Blum Pushes Falsehood That Racially-Based Voter Suppression Is No Longer Concentrated In Southern States
Blum: “Most Americans Already Recognize” That Voters Of Color In The South Have The Same Opportunities To Vote. Blum claims that the process known as “preclearance,” in which jurisdictions with a history of racially-based voter suppression must submit election changes to federal review under Section 5 of the Voting Rights Act, is no longer necessary:
On Feb. 27, the justices will hear oral arguments in Shelby County, Ala. v. Eric Holder. Most court watchers anticipate a more definitive ruling than three years ago in Northwest Austin [Municipal Utility District Number One v. Holder] --either striking down or upholding Sections 4(b) and 5 of the Act. Many believe both provisions are in serious trouble. If they are struck down, the justices will validate what most Americans already recognize--that minorities in the deep South have the same opportunities to participate in elections as they do in the rest of the nation. [The Wall Street Journal, 2/24/13]

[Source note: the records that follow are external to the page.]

import Literature.MathematicalPhysics.QuantumFieldTheory.Balaban1983to89.Node00.Record13
import Literature.MathematicalPhysics.QuantumFieldTheory.Balaban1983to89.Node00.Record12BgRowCoClassGauge
import Literature.MathematicalPhysics.QuantumFieldTheory.Balaban1983to89.Node00.TorusCoverGaugeTokensR

/-!
# NODE 00 — ROW P11, THE R-PORT OF THE GAUGE SENTENCE: [15] THEOREM 1 (9) LINE 1 IN ∃-GAUGE FORM WITH dag-n07-e's SEPARATION FLOOR `c ≤ ν.M₁` DISPLAYED —
# `VariationalThm1GaugeRegSepTop7MR F N Sup M c B₃ B₃' a₀ a₁` ∕ `VariationalThm1GaugeRegSepCoP7MR F N M c B₃ B₃' a₀ a₁`, the row body keyed on them, the supplier from the
# floor-carrying STEP fact `Gauge9RegSepTopStepR`, and the Stage-13 lift with `hc : c ≤ θ.ν.M₁` (plan g75's (β), dag-lead WORDS-145 (A))

Cell `pub-ymgap`, seat `pub-ymgap-dag-n21-c` (g11) — pen (β) by dag-lead WORDS-145 (A) (INBOX l.21392; dag-n07-e g10 ■ CLOSED without taking it), FILE B′ of the
sequence A → B′ → B.  NEW leaf; node00-def-P11's FILE 14 `Record12BgRowCoClassGauge` (p534358: `Sect2.LocalGaugeOn`, `VariationalThm1GaugeRegSep{Top7M,CoP7M}`,
`bgRowAtDatumU_of_classBoundsPos_of_localGauge`, `gaugeLetter_of_numerics`), node00-def-K0a's FILE 21 `Record13SepCoPInhabitedOfThm1CoPGauge` (`Stage13Params.bgAtDatumCoP_…`)
and dag-n07-e's FILE 29 `TorusCoverGaugeTokensR` (p546637: `Gauge9RegSepTopStepR`) CONSUMED BY NAME, nothing modified.  `--kind definition --supports stmt-QuantumFields-20541`.
[15] = [Balaban1985Variational]; [6] = [Balaban1985RegularSpaces]; [III] = [Balaban1988Convergent]; [I] = [Balaban1987RG1]; [IV] = [Balaban1989LargeFieldI].

WHY.  dag-n07-e's road to the (9)-step goes through [6] Prop. 6 at NODE 00's cube member, whose collared cube must fit print's separation layer: the landed R-twins
`Gauge152OfClassTopStepR ∕ Gauge9RegSepTopStepR F N Sup M c …` carry ONE more binder `c ≤ ν.M₁` right after `0 < ν.M₁` (`gauge152R_of_prop6` supplies `c = (11·4 + 3·L)·L`).
Every consumer of the (9) sentence on the K0 road — FILE 14's `localGaugeOn_of_thm1GaugeRegSepTop7M` (the ONE place `h15G` is applied, at a given `ν`), its two composites, and
FILE 21 §2's Stage-13 lift — must therefore thread the floor: this file is those declarations' TWINS with the extra binder `(hc : c ≤ ν.M₁)` (bodies byte-identical otherwise),
plus the Thm-1-level R-token they key on and its supplier from the R step fact (minimal ⇒ critical, FILE 14 §4's pattern).  The collared witness meeting `hc` is FILE A
(`theta13OfThm1CCM`, `ν.M₁ = L^j`); the closers are FILE B.

CONTENTS.  §1 ★★ `VariationalThm1GaugeRegSepTop7MR` (def: FILE 14 §1's text with `c ≤ ν.M₁ →` after `0 < ν.M₁ →`; binder order `hsep hM₁ hc` as in FILE 29), `.of_le`, `.mono`,
`.mono_floor`, `VariationalThm1GaugeRegSepTop7M.toR` (old ⇒ new).  §2 `localGaugeOn_of_thm1GaugeRegSepTop7MR` (twin of :335), ★★★ `bgRowAtDatumU_of_thm1RegSepTop7M_of_thm1GaugeR`
(twin of :363).  §3 ★★ `VariationalThm1GaugeRegSepCoP7MR` (def, `Sup := suppDomOfRecord`), `.toTop7MR` ∕ `….toCoP7MR`, `.of_le`, `.mono`, `.mono_floor`, `VariationalThm1GaugeRegSepCoP7M.toR`,
`localGaugeOn_UbgMSCoPOfRecord_of_thm1GaugeRegSepCoP7MR` (twin of :445), ★★★ `bgRowAtDatumCoP_of_thm1RegSepCoP7M_of_thm1GaugeR` (twin of :472).  §4 ★ `variationalThm1GaugeRegSepTop7MR_of_gauge9TopStepR`,
★ `variationalThm1GaugeRegSepCoP7MR_of_gauge9TopStepR` (twins of :513∕:523 on `Gauge9RegSepTopStepR`).  §5 ★ `Stage13Params.bgAtDatumCoP_of_thm1RegSepCoP7M_of_thm1GaugeR`
(twin of FILE 21 :113 with `(hc : c ≤ θ.ν.M₁)`).

HONEST FRAMING.  Hypothesis threading around two NAMED FACTS (`Prop`s with parameters, NEVER asserted) + bookkeeping; nothing of Bałaban asserted or discharged; K0⁷ NOT closed;
counts unmoved (typed 28∕28 · discharged 5∕27); one finite `𝕋⁴` family at fixed `ε` — NOT continuum ∕ OS ∕ mass gap ∕ Clay.  Two `def`s, no `instance`, no `notation`, no `sorry`.
-/

noncomputable section

open MeasureTheory
open scoped Matrix.Norms.L2Operator

namespace Literature.MathematicalPhysics.QuantumFieldTheory.Balaban1983to89.Node00

open T4Continuum B14.Eq218Concrete B15DeterminingSets B12RegularSpaces111 B14RegularSpaces234 B14Radii T4AxialGaugeSmallField

/-! ## §1  The gauge sentence with the separation floor displayed — top-domain form -/

section NamedFactGaugeTopMR

variable (F : T4Family) (N : ℕ) [NeZero N]

/-- **★★ NAMED FACT, R-PORT — [15] THEOREM 1 (9) LINE 1, ∃-GAUGE FORM, OVER PRINT'S CLASS (6) ON THE SUPPORT `Ω₀ = Sup ν K s.Ω`, AT NUMERICS WITH `M₁ ≥ 1` AND THE SEPARATION
FLOOR `c ≤ M₁`, CUBE LETTER `M`** (a `Prop` with parameters, NEVER asserted): node00-def-P11's `VariationalThm1GaugeRegSepTop7M F N Sup M B₃ B₃' a₀ a₁` (FILE 14 §1) VERBATIM with ONE
more hypothesis `c ≤ ν.M₁` right after `0 < ν.M₁` — the room [6] Prop. 6's collar `2R₁M₁Lʲη` needs inside print's separation layer ([6] (1.3)–(1.6): the layers are `M₁` blocks wide),
exactly as dag-n07-e's step facts `Gauge152OfClassTopStepR ∕ Gauge9RegSepTopStepR` carry it; `c` a PARAMETER like `M`.  HONEST LABEL and named absorptions: as FILE 14 §1.
-- TODO(general form): as FILE 14 §1 (Hölder member and (10) not part of this sentence; ONE threshold ε₁ in print; general admissible `{Ω_j}`; print's `R ≥ R₁`, `M` a multiple of `R₁M₁`).
[cite: Balaban1985Variational, (1) p.277, Thm 1 (2),(3),(5),(6),(7),(9) pp.278–279, (144)–(152) pp.300–301; Balaban1985RegularSpaces, (1.3)–(1.9) p.77, Prop. 6 p.99; Balaban1988Convergent, (2.6)–(2.8) pp.255–256, (2.12)–(2.13) p.256, (2.27)–(2.28) p.259, (2.38) p.261; Balaban1987RG1, (1.12) p.262] -/
def VariationalThm1GaugeRegSepTop7MR (Sup : (ν : Stage7Numerics) → (K : ℕ) → (ℕ → Set (Site (F.P K) 0)) → Set (Site (F.P K) 0)) (M c : ℕ) (B₃ B₃' a₀ a₁ : ℝ) : Prop :=
  ∀ (ν : Stage7Numerics) (g : ℕ → ℝ) (K k : ℕ) (s : SeqOfRecord F ν M g K k), Sect2.SeqSeparated ν.M₁ s → 0 < ν.M₁ → c ≤ ν.M₁ → ∀ (ε₀ : ℝ) (δ : ℕ → ℝ),
    (∀ n, n ≤ k → 0 < δ n ∧ δ n ≤ a₁ ∧ B₃ * δ n ≤ ε₀) → (∀ n, n < k → δ n ≤ 2 * δ (n + 1)) → (∀ n, n < k → δ (n + 1) ≤ 2 * δ n) → ε₀ ≤ a₀ →
    ∀ W : MSField (F.P K) (SU N), Sect2.DataSmall7PTop (avOfRecord F N K) s.Ω (Sup ν K s.Ω) k δ W →
      ∀ U₀, IsMinimizer (avOfRecord F N K)
          {U | (∀ n, n ≤ k → PlaqSmallOn (Sect2.omegaPlaqsTop s.Ω (Sup ν K s.Ω) n) (ε₀ * (F.P K).eta n ^ 2) U) ∧
            Sect2.CoDivClassOnTop s.Ω (Sup ν K s.Ω) k ε₀ U} (genSet s.Ω k) W U₀ →
        ∀ n, 1 ≤ n → n ≤ k →
          (((B14.Eq213MaximalDomains.side (F.P K).L M n : ℕ) : ℤ) < (F.P K).sitesPerDir 0 →
            ∀ a ∈ cubeIndices (F.P K) (B14.Eq213MaximalDomains.side (F.P K).L M n),
              cubeEnl (F.P K) (B14.Eq213MaximalDomains.side (F.P K).L M n) a 0 ⊆ s.Ω n →
              Sect2.LocalGaugeOn (cubeEnl (F.P K) (B14.Eq213MaximalDomains.side (F.P K).L M n) a 0) ((F.P K).eta n) (B₃' * δ n) U₀) ∧
          (((B14.Eq213MaximalDomains.side (F.P K).L M (n + 1) : ℕ) : ℤ) < (F.P K).sitesPerDir 0 →
            ∀ a ∈ cubeIndices (F.P K) (B14.Eq213MaximalDomains.side (F.P K).L M (n + 1)),
              cubeEnl (F.P K) (B14.Eq213MaximalDomains.side (F.P K).L M (n + 1)) a 0 ⊆ s.Ω n →
              Sect2.LocalGaugeOn (cubeEnl (F.P K) (B14.Eq213MaximalDomains.side (F.P K).L M (n + 1)) a 0) ((F.P K).eta n) (B₃' * δ n) U₀)

variable {F N}

/-- OLD ⇒ NEW: the floor-free gauge sentence implies its floor-carrying twin for every floor `c`. [cite: Balaban1985Variational, Thm 1 (9) p.279 (bookkeeping)] -/
theorem VariationalThm1GaugeRegSepTop7M.toR {Sup : (ν : Stage7Numerics) → (K : ℕ) → (ℕ → Set (Site (F.P K) 0)) → Set (Site (F.P K) 0)} {M : ℕ} {B₃ B₃' a₀ a₁ : ℝ}
    (h : VariationalThm1GaugeRegSepTop7M F N Sup M B₃ B₃' a₀ a₁) (c : ℕ) : VariationalThm1GaugeRegSepTop7MR F N Sup M c B₃ B₃' a₀ a₁ :=
  fun ν g K k s hsep hM₁ _ => h ν g K k s hsep hM₁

Civil Rights Icon Rep. John Lewis: Historic Voter Suppression Based On Race Is Ongoing In Alabama. In an op-ed for The Washington Post, Rep. John Lewis (D-GA) noted that Alabama continues to struggle with voting discrimination based on race:
Congress came to a near-unanimous conclusion [in its 2006 reauthorization of the VRA]: While some change has occurred, the places with a legacy of long-standing, entrenched and state-sponsored voting discrimination still have the most persistent, flagrant, contemporary records of discrimination in this country. While the 16 jurisdictions affected by Section 5 represent only 25 percent of the nation's population, they still represent more than 80 percent of the lawsuits proving cases of voting discrimination.
It is ironic and almost emblematic that the worst perpetrators are those seeking to be relieved of the responsibilities of justice. Instead of accepting the ways our society has changed and dealing with the implications of true democracy, they would rather free themselves of oversight and the obligations of equal justice.
Calera, a city in Shelby County, Ala., provides a prime example. Once it was an all-white suburb of Birmingham. Rapid growth created one majority-black district that in 2004 had the power, for the first time, to elect a candidate of its choice to city government, Ernest Montgomery.
Just before the 2008 election, however, the city legislature redrew the boundaries to include three white-majority districts in an effort to dilute the voting power of black citizens. The Justice Department blocked the plan, but Calera held the election anyway, and Montgomery was toppled from his seat. [The Washington Post, 2/24/13]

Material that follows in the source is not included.